This exercise asks for a copy of each line in the records below with the word "h₃lt" in it.

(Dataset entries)
----
/-- **`v(f(z) − f(a)) < v(f(z))` for `c ↗ z`** ([23, Cor. 7.1], transcendental case): with
the hypotheses of `approach_valuation_eval_eq` below. Proof: for non-constant `f`,
`v(f(z) − f(a)) = α_h v(z−a)^h` eventually, which takes pairwise distinct values at centres at
pairwise distinct distances; if it were `≥ v(f(z))` at three such centres, two of them would have
`v(f(a)) = v(f(z) − f(a))`, contradicting the constancy of `v(f(a))`. [folklore] -/
theorem approach_valuation_sub_eval_lt {z : Ω} (hzK : z ∉ K)
    (hval : ∀ w ∈ Subfield.closure ((K : Set Ω) ∪ {z}), w ≠ 0 → ∃ b ∈ K,
      V.valuation w = V.valuation b)
    (hres : ∀ w ∈ Subfield.closure ((K : Set Ω) ∪ {z}), w ∈ V → ∃ c ∈ K,
      V.valuation (w - c) < 1)
    (h3 : ∀ g : Polynomial Ω, (∀ k, g.coeff k ∈ K) → ∃ a₀ ∈ K, ∃ α : V.ValueGroup,
      ∀ a ∈ K, V.valuation (z - a) ≤ V.valuation (z - a₀) → V.valuation (g.eval a) = α)
    {f : Polynomial Ω} (hf : ∀ k, f.coeff k ∈ K) (hfz : f.eval z ≠ 0) :
    ∃ a₀ ∈ K, ∀ a ∈ K, V.valuation (z - a) ≤ V.valuation (z - a₀) →
      V.valuation (f.eval z - f.eval a) < V.valuation (f.eval z) := by
  classical
  obtain ⟨c₀, hc₀K, -⟩ := hres 0 (zero_mem _) V.zero_mem
  rcases Nat.eq_zero_or_pos f.natDegree with hN | hN
  · -- constant polynomial
    obtain ⟨f₀, hf₀⟩ := natDegree_eq_zero.mp hN
    refine ⟨c₀, hc₀K, fun a _ _ => ?_⟩
    rw [← hf₀, eval_C, eval_C, sub_self, map_zero]
    exact (Valuation.pos_iff _).mpr (by have := hfz; rwa [← hf₀, eval_C] at this)
  obtain ⟨α, h, hh, hhN, hαh, T₁, hT₁K, hT₁⟩ :=
    exists_eventually_dominant_taylor_term V K hzK hval hres h3 hf hN
  obtain ⟨T₂, hT₂K, αf, hT₂⟩ := h3 f hf
  obtain ⟨T, hTK, hT⟩ := approach_eventually_and V K ⟨T₁, hT₁K, hT₁⟩ ⟨T₂, hT₂K, hT₂⟩
  have hza : ∀ a ∈ K, z - a ≠ 0 := fun a ha => sub_ne_zero.mpr fun h => hzK (h ▸ ha)
  set w := V.valuation (f.eval z) with hwdef
  have hw0 : w ≠ 0 := (_root_.map_ne_zero _).mpr hfz
  -- `φ(a) = v(f(z) - f(a)) = α h · v(z-a)^h` beyond `T`
  have hφ : ∀ a ∈ K, V.valuation (z - a) ≤ V.valuation (z - T) →
      V.valuation (f.eval z - f.eval a) = α h * V.valuation (z - a) ^ h := fun a ha hle =>
    valuation_sub_eval_eq_of_dominant V hh hhN (hT a ha hle).1.1 (hT a ha hle).1.2 hαh (hza a ha)
  -- injectivity of `a ↦ φ(a)` in `v(z - a)`
  have hinj : ∀ a ∈ K, ∀ a' ∈ K, α h * V.valuation (z - a) ^ h = α h * V.valuation (z - a') ^ h →
      V.valuation (z - a) = V.valuation (z - a') := by
    intro a ha a' ha' heq
    have := mul_left_cancel₀ hαh heq
    exact le_antisymm (le_of_pow_le_pow_left₀ (by omega) zero_le this.le)
      (le_of_pow_le_pow_left₀ (by omega) zero_le this.ge)
  -- if `φ(a) > w` then `v(f(a)) = φ(a)`; so `φ(a) > w` happens for at most one distance
  have hbig : ∀ a ∈ K, V.valuation (z - a) ≤ V.valuation (z - T) →
      w < V.valuation (f.eval z - f.eval a) → αf = α h * V.valuation (z - a) ^ h := by
    intro a ha hle hlt
    rw [← hφ a ha hle, ← (hT a ha hle).2]
    have : f.eval a = f.eval z - (f.eval z - f.eval a) := by ring
    conv_lhs => rw [this]
    exact Valuation.map_sub_eq_of_lt_right _ (by rw [hwdef] at hlt; exact hlt)
  -- eventually `φ(a) < w`
  have hev : ∃ a₀ ∈ K, ∀ a ∈ K, V.valuation (z - a) ≤ V.valuation (z - a₀) →
      V.valuation (f.eval z - f.eval a) < w := by
    by_contra hnot
    push Not at hnot
    -- three centres beyond `T` at strictly decreasing distances with `φ ≥ w`
    have step : ∀ T' ∈ K, V.valuation (z - T') ≤ V.valuation (z - T) →
        ∃ a ∈ K, V.valuation (z - a) < V.valuation (z - T') ∧
          V.valuation (z - a) ≤ V.valuation (z - T) ∧ w ≤ V.valuation (f.eval z - f.eval a) := by
      intro T' hT'K hT'le
      obtain ⟨c, hcK, hclt⟩ := exists_valuation_sub_lt V K hzK hval hres hT'K
      obtain ⟨a, haK, hale, hwa⟩ := hnot c hcK
      exact ⟨a, haK, lt_of_le_of_lt hale hclt, (hale.trans hclt.le).trans hT'le, hwa⟩
    obtain ⟨a₁, ha₁, h₁lt, h₁le, hw₁⟩ := step T hTK le_rfl
    obtain ⟨a₂, ha₂, h₂lt, h₂le, hw₂⟩ := step a₁ ha₁ h₁le
    obtain ⟨a₃, ha₃, h₃lt, h₃le, hw₃⟩ := step a₂ ha₂ h₂le
    -- among three values `≥ w` taking pairwise distinct values, two are `> w`
    have hφ₁ := hφ a₁ ha₁ h₁le
    have hφ₂ := hφ a₂ ha₂ h₂le
    have hφ₃ := hφ a₃ ha₃ h₃le
    have hne₁₂ : V.valuation (f.eval z - f.eval a₁) ≠ V.valuation (f.eval z - f.eval a₂) := by
      rw [hφ₁, hφ₂]; exact fun heq => (hinj a₁ ha₁ a₂ ha₂ heq ▸ h₂lt).false
    have hne₂₃ : V.valuation (f.eval z - f.eval a₂) ≠ V.valuation (f.eval z - f.eval a₃) := by
      rw [hφ₂, hφ₃]; exact fun heq => (hinj a₂ ha₂ a₃ ha₃ heq ▸ h₃lt).false
    have hne₁₃ : V.valuation (f.eval z - f.eval a₁) ≠ V.valuation (f.eval z - f.eval a₃) := by
      rw [hφ₁, hφ₃]; exact fun heq => (hinj a₁ ha₁ a₃ ha₃ heq ▸ (h₃lt.trans h₂lt)).false
    -- two centres with `φ > w` give `αf = φ`, contradicting distinctness
    have two : ∀ a ∈ K, ∀ a' ∈ K, V.valuation (z - a) ≤ V.valuation (z - T) →
        V.valuation (z - a') ≤ V.valuation (z - T) →
        w < V.valuation (f.eval z - f.eval a) → w < V.valuation (f.eval z - f.eval a') →
        V.valuation (f.eval z - f.eval a) = V.valuation (f.eval z - f.eval a') := by
      intro a ha a' ha' hle hle' hlt hlt'
      rw [hφ a ha hle, hφ a' ha' hle', ← hbig a ha hle hlt, ← hbig a' ha' hle' hlt']
    rcases hw₁.lt_or_eq with h1 | h1
    · rcases hw₂.lt_or_eq with h2 | h2
      · exact hne₁₂ (two a₁ ha₁ a₂ ha₂ h₁le h₂le h1 h2)
      · rcases hw₃.lt_or_eq with h3' | h3'
        · exact hne₁₃ (two a₁ ha₁ a₃ ha₃ h₁le h₃le h1 h3')
        · exact hne₂₃ (h2.symm.trans h3')
    · rcases hw₂.lt_or_eq with h2 | h2
      · rcases hw₃.lt_or_eq with h3' | h3'
        · exact hne₂₃ (two a₂ ha₂ a₃ ha₃ h₂le h₃le h2 h3')
        · exact hne₁₃ (h1.symm.trans h3')
      · exact hne₁₂ (h1.symm.trans h2)
  exact hev

/-- **Kaplansky / [23, Cor. 7.1]: the eventually constant value of `f(a)` is `v(f(z))`.** Let
`(K(z)|K, v)` be immediate with `z ∉ K` of transcendental approximation type, and `f` a
polynomial over `K` with `f(z) ≠ 0`. Then `v(f(a)) = v(f(z))` for `c ↗ z`. [folklore] -/
theorem approach_valuation_eval_eq {z : Ω} (hzK : z ∉ K)
    (hval : ∀ w ∈ Subfield.closure ((K : Set Ω) ∪ {z}), w ≠ 0 → ∃ b ∈ K,
      V.valuation w = V.valuation b)
    (hres : ∀ w ∈ Subfield.closure ((K : Set Ω) ∪ {z}), w ∈ V → ∃ c ∈ K,
      V.valuation (w - c) < 1)
    (h3 : ∀ g : Polynomial Ω, (∀ k, g.coeff k ∈ K) → ∃ a₀ ∈ K, ∃ α : V.ValueGroup,
      ∀ a ∈ K, V.valuation (z - a) ≤ V.valuation (z - a₀) → V.valuation (g.eval a) = α)
    {f : Polynomial Ω} (hf : ∀ k, f.coeff k ∈ K) (hfz : f.eval z ≠ 0) :
    ∃ a₀ ∈ K, ∀ a ∈ K, V.valuation (z - a) ≤ V.valuation (z - a₀) →
      V.valuation (f.eval a) = V.valuation (f.eval z) := by
  obtain ⟨a₀, ha₀, hlt⟩ := approach_valuation_sub_eval_lt V K hzK hval hres h3 hf hfz
  refine ⟨a₀, ha₀, fun a ha hle => ?_⟩
  have : f.eval a = f.eval z - (f.eval z - f.eval a) := by ring
  rw [this]
  exact Valuation.map_sub_eq_of_lt_left _ (hlt a ha hle)

/-! ### The linear term beats the terms of index prime to `p` ([23, Prop. 7.4] with `t = 0`) -/

/-- The `(i-1)`-st Taylor coefficient of `f' = hasseDeriv 1 f` is `i · f_i`. [folklore] -/
theorem taylor_coeff_hasseDeriv_one (f : Polynomial Ω) (a : Ω) {i : ℕ} (hi : 1 ≤ i) :
    (taylor a (hasseDeriv 1 f)).coeff (i - 1) = (i : Ω) * (taylor a f).coeff i := by
  rw [taylor_coeff, taylor_coeff]
  have hcomp := congrArg (fun L : Polynomial Ω →ₗ[Ω] Polynomial Ω => L f) (hasseDeriv_comp (R := Ω) (i - 1) 1)
  simp only [LinearMap.comp_apply, LinearMap.smul_apply] at hcomp
  rw [hcomp, Nat.sub_add_cancel hi, eval_smul, nsmul_eq_mul, show i.choose (i - 1) = i from by
    rw [Nat.choose_symm hi, Nat.choose_one_right]]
----
### Solution for this problem
    obtain ⟨a₃, ha₃, h₃lt, h₃le, hw₃⟩ := step a₂ ha₂ h₂le
      rw [hφ₂, hφ₃]; exact fun heq => (hinj a₂ ha₂ a₃ ha₃ heq ▸ h₃lt).false
      rw [hφ₁, hφ₃]; exact fun heq => (hinj a₁ ha₁ a₃ ha₃ heq ▸ (h₃lt.trans h₂lt)).false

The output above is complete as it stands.